╭──

/-- **N08's CONJUNCT OF THE STAGE-13 NODES-∃, WITNESSED AT THE MEMBER `θ₁₃(ε₀, ε₂₉)`, `N = 2`** — from `hP : Provisos₁₃` there (HYPOTHESIS), `0 < ε₀`, `0 < ε₂₉` and
`PrintedUV3V 2 F.L`; guard and admissibility are K0a's theorems BY NAME.  NOT the stub, NOT a discharge. [cite: Balaban1985UV3, Thm 1 p.257, Thm 2 p.272; Balaban1988Convergent, Thm 1 p.262, (3.16)–(3.22) pp.268–269; Balaban1989LargeFieldI, (0.3)–(0.4) p.176 (bookkeeping)] -/
theorem exists_guarded_record₁₃C_b10_main_of_theta13Family₂_provisos_two (F : T4Family) {ε₀ ε₂₉ : ℝ} (hε : 0 < ε₀) (hε' : 0 < ε₂₉)
    (hP : (theta13LiveOfFamily₂ F 2 ε₀ ε₂₉ (zeta316OfRecord F 2 (numerics7OfFamily ε₀) 1 1) (RzOfRecord F 2) (ZtOfRecord F 2)).Provisos₁₃ F 2)
    (hUV : PrintedUV3V 2 F.L) :
    ∃ (θ : Stage13Params F 2) (h : θ.Provisos₁₃ F 2) (w : WorldP), (θ.ZtUnity F 2 ∧ θ.SlotsNondegenerate₁₃ F 2) ∧ θ.Admissible F 2 ∧
      IsRecordOfRecord₁₃C F 2 (datumOfRecord₁₃ F 2 θ h) w ∧ ∀ P : B12.RunParams, Dag.B10_main (leavesP w P) := by
  obtain ⟨w, hR, -, -, -, hN⟩ := exists_world₁₃C_b10_main_at_theta13LiveOfFamily₂ F 2 hε hε' hP hUV
  exact ⟨_, hP, w, ⟨ztUnity_theta13LiveOfFamily₂ F 2 ε₀ ε₂₉, slotsNondegenerate₁₃_theta13LiveOfFamily₂ F 2 ε₀ ε₂₉ _ _ _ hP⟩,
    admissible_theta13LiveOfFamily₂ F 2 _ _ _ hε hε', hR, hN⟩

/-- **★ N08's CONJUNCT OF THE STAGE-13 NODES-∃ AT `N = 2`, WITNESSED AT `θ₁₃(ε₀, ε₂₉)`, FROM: `0 < ε₀`, `0 < ε₂₉`, ROW P11 `bg` AT THE MEMBER (K0a's socket text
`exists_k0_of_bg_theta13LiveOfFamily₂` verbatim) AND `PrintedUV3V 2 F.L`** — the form a consumer carrying displayed `ε₂₉`-smallness ∕ `δ + 4·ε₂₉ ≤ ε₀` instantiates.  A REDUCTION —
NOT a discharge. [cite: Balaban1985UV3, Thm 1 p.257, Thm 2 p.272; Balaban1988Convergent, (2.7) p.255, (2.28) p.259, (3.16)–(3.22) pp.268–269; Balaban1989LargeFieldI, (0.3)–(0.4) p.176 (bookkeeping)] -/
theorem exists_guarded_record₁₃C_b10_main_of_bg_family₂_two (F : T4Family) {ε₀ ε₂₉ : ℝ} (hε : 0 < ε₀) (hε' : 0 < ε₂₉)
    (hbg : ∀ (p : B12.RunParams) (m : ℕ), m ≤ p.K →
      Step.InInterval (theta13OfFamily₂ F 2 ε₀ ε₂₉ (zeta316OfRecord F 2 (numerics7OfFamily ε₀) 1 1) (RzOfRecord F 2) (ZtOfRecord F 2)).γ m
        (gOfRecord₁₃ F 2 (theta13OfFamily₂ F 2 ε₀ ε₂₉ (zeta316OfRecord F 2 (numerics7OfFamily ε₀) 1 1) (RzOfRecord F 2) (ZtOfRecord F 2)) p) →
      BgProvisoΛ F 2 p.K
        (settingOfRecord₁₃ F 2 (theta13LiveOfFamily₂ F 2 ε₀ ε₂₉ (zeta316OfRecord F 2 (numerics7OfFamily ε₀) 1 1) (RzOfRecord F 2) (ZtOfRecord F 2)) p)
        (RzOfRecord F 2 p.K) 1 m
        (suppOfRecord₁₃ F 2 (theta13LiveOfFamily₂ F 2 ε₀ ε₂₉ (zeta316OfRecord F 2 (numerics7OfFamily ε₀) 1 1) (RzOfRecord F 2) (ZtOfRecord F 2)) p m)
        (UbgOfRecord₁₃ F 2 (theta13LiveOfFamily₂ F 2 ε₀ ε₂₉ (zeta316OfRecord F 2 (numerics7OfFamily ε₀) 1 1) (RzOfRecord F 2) (ZtOfRecord F 2)) p m))
    (hUV : PrintedUV3V 2 F.L) :
    ∃ (θ : Stage13Params F 2) (h : θ.Provisos₁₃ F 2) (w : WorldP), (θ.ZtUnity F 2 ∧ θ.SlotsNondegenerate₁₃ F 2) ∧ θ.Admissible F 2 ∧
      IsRecordOfRecord₁₃C F 2 (datumOfRecord₁₃ F 2 θ h) w ∧ ∀ P : B12.RunParams, Dag.B10_main (leavesP w P) :=
  exists_guarded_record₁₃C_b10_main_of_theta13Family₂_provisos_two F hε hε' (provisos₁₃_theta13LiveOfFamily₂_of_bg F 2 ε₀ ε₂₉ hbg) hUV

/-- **MEMBERSHIP, kernel form: the two-letter family's maker IS the all-numerics maker at `n := stage12NumericsOfFamily ε₀`** (K0a's `theta13LiveOfFamily₂_eq_numerics`, `rfl`) — so
§2's theorems are §1's read at that member, and p491313 §3's witness-of-record theorems are §2's at `(ε₀, ε₂₉) = (eps0OfRecord₁₃, eps29OfFamily eps0OfRecord₁₃) = (1, ⅛)`
(`theta13LiveOfRecord_eq_family₂`). [cite: Balaban1987RG1, (1.2) p.260, (2.9) p.266; Balaban1988Convergent, (2.10) p.256 (bookkeeping)] -/
theorem theta13LiveOfFamily₂_eq_numerics_at_record :
    theta13LiveOfFamily₂ F N ε₀ ε₂₉ (zeta316OfRecord F N (numerics7OfFamily ε₀) 1 1) (RzOfRecord F N) (ZtOfRecord F N) =
      theta13LiveOfNumerics F N (stage12NumericsOfFamily ε₀) ε₂₉
        (zeta316OfRecord F N (stage12NumericsOfFamily ε₀).ν (stage12NumericsOfFamily ε₀).τ9.M (stage12NumericsOfFamily ε₀).A₁) (RzOfRecord F N) (ZtOfRecord F N) := rfl

/-- … and the witness of record IS the member `(1, ⅛)` of the two-letter family at the record residuals (K0a's `theta13LiveOfRecord_eq_family₂`, `rfl`).
[cite: Balaban1987RG1, (1.2) p.260, (2.9) p.266 (bookkeeping)] -/
theorem theta13LiveOfRecord_eq_family₂_at_record :
    theta13LiveOfRecord F N =
      theta13LiveOfFamily₂ F N eps0OfRecord₁₃ (eps29OfFamily eps0OfRecord₁₃) (zeta316OfRecord F N (numerics7OfFamily eps0OfRecord₁₃) 1 1)
        (RzOfRecord F N) (ZtOfRecord F N) := rfl

end Family₂

/-! ## §3 THE SUPPLIER CURRENCIES OF THE SLOT AT THE FAMILY'S OWN BLOCK SIZE `F.L` — (u) uniform leaf systems, (r) «relative to (5)», (o) per-run data with a run-uniform
O(1) — on print's `F.L`-runs `runObjects₀T N 𝔗 (Backgrounds.ofPrint N F.L)` at a version `𝔗 : TFamily₃ N F.L` of print's transformations (2) -/

section SupplierNumerics
variable (F : T4Family) (N : ℕ) [NeZero N] {n : Stage12Numerics} {ε₂₉ : ℝ}

/-- **CURRENCY (u) AT THE MEMBER `θ₁₃(n, ε₂₉)` — UNIFORM LEAF SYSTEMS AT BLOCK SIZE `F.L`**: a version `𝔗` of print's transformations on the `F.L`-runs, admissible constants `c`
and uniform leaf systems on print's run objects give N08's world at the member's datum (dag-n08-a's supplier face `printedUV3V_of_uniformLeafSystems_at` BY NAME into §1).
[cite: Balaban1985UV3, Thm 1 p.257, Thm 2 p.272, Sect. D pp.272–275; Balaban1985Averaging, (10) p.19] -/
theorem exists_world₁₃C_b10_main_at_theta13LiveOfNumerics_of_uniformLeafSystemsG (hn : n.Pos) (hε' : 0 < ε₂₉)
    (hP : (theta13LiveOfNumerics F N n ε₂₉ (zeta316OfRecord F N n.ν n.τ9.M n.A₁) (RzOfRecord F N) (ZtOfRecord F N)).Provisos₁₃ F N)
    (𝔗 : TFamily₃ N F.L) (c : Consts F.L) (hc : c.Adm) (hU : UniformLeafSystemsG N (runObjects₀T N 𝔗 (Backgrounds.ofPrint N F.L)) c) :
    ∃ w : WorldP,
      IsRecordOfRecord₁₃C F N
          (datumOfRecord₁₃ F N (theta13LiveOfNumerics F N n ε₂₉ (zeta316OfRecord F N n.ν n.τ9.M n.A₁) (RzOfRecord F N) (ZtOfRecord F N)) hP) w ∧
        w.γ = n.γ ∧ w.L = (F.L : ℝ) ∧
        (∀ P, w.up P = upOfRecord₅C F N
          (((theta13LiveOfNumerics F N n ε₂₉ (zeta316OfRecord F N n.ν n.τ9.M n.A₁) (RzOfRecord F N) (ZtOfRecord F N)).pinB10 F N).toStage5₁₃ F N) P) ∧
        ∀ P : B12.RunParams, Dag.B10_main (leavesP w P) :=
  exists_world₁₃C_b10_main_at_theta13LiveOfNumerics F N hn hε' hP (printedUV3V_of_uniformLeafSystems_at 𝔗 ⟨c, hc, hU⟩)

╰──

Task instructions ▸
Find how many lines in the material above hold the word "IsRecordOfRecord₁₃C", then reply with only that figure.

Result of the exercise ▸
3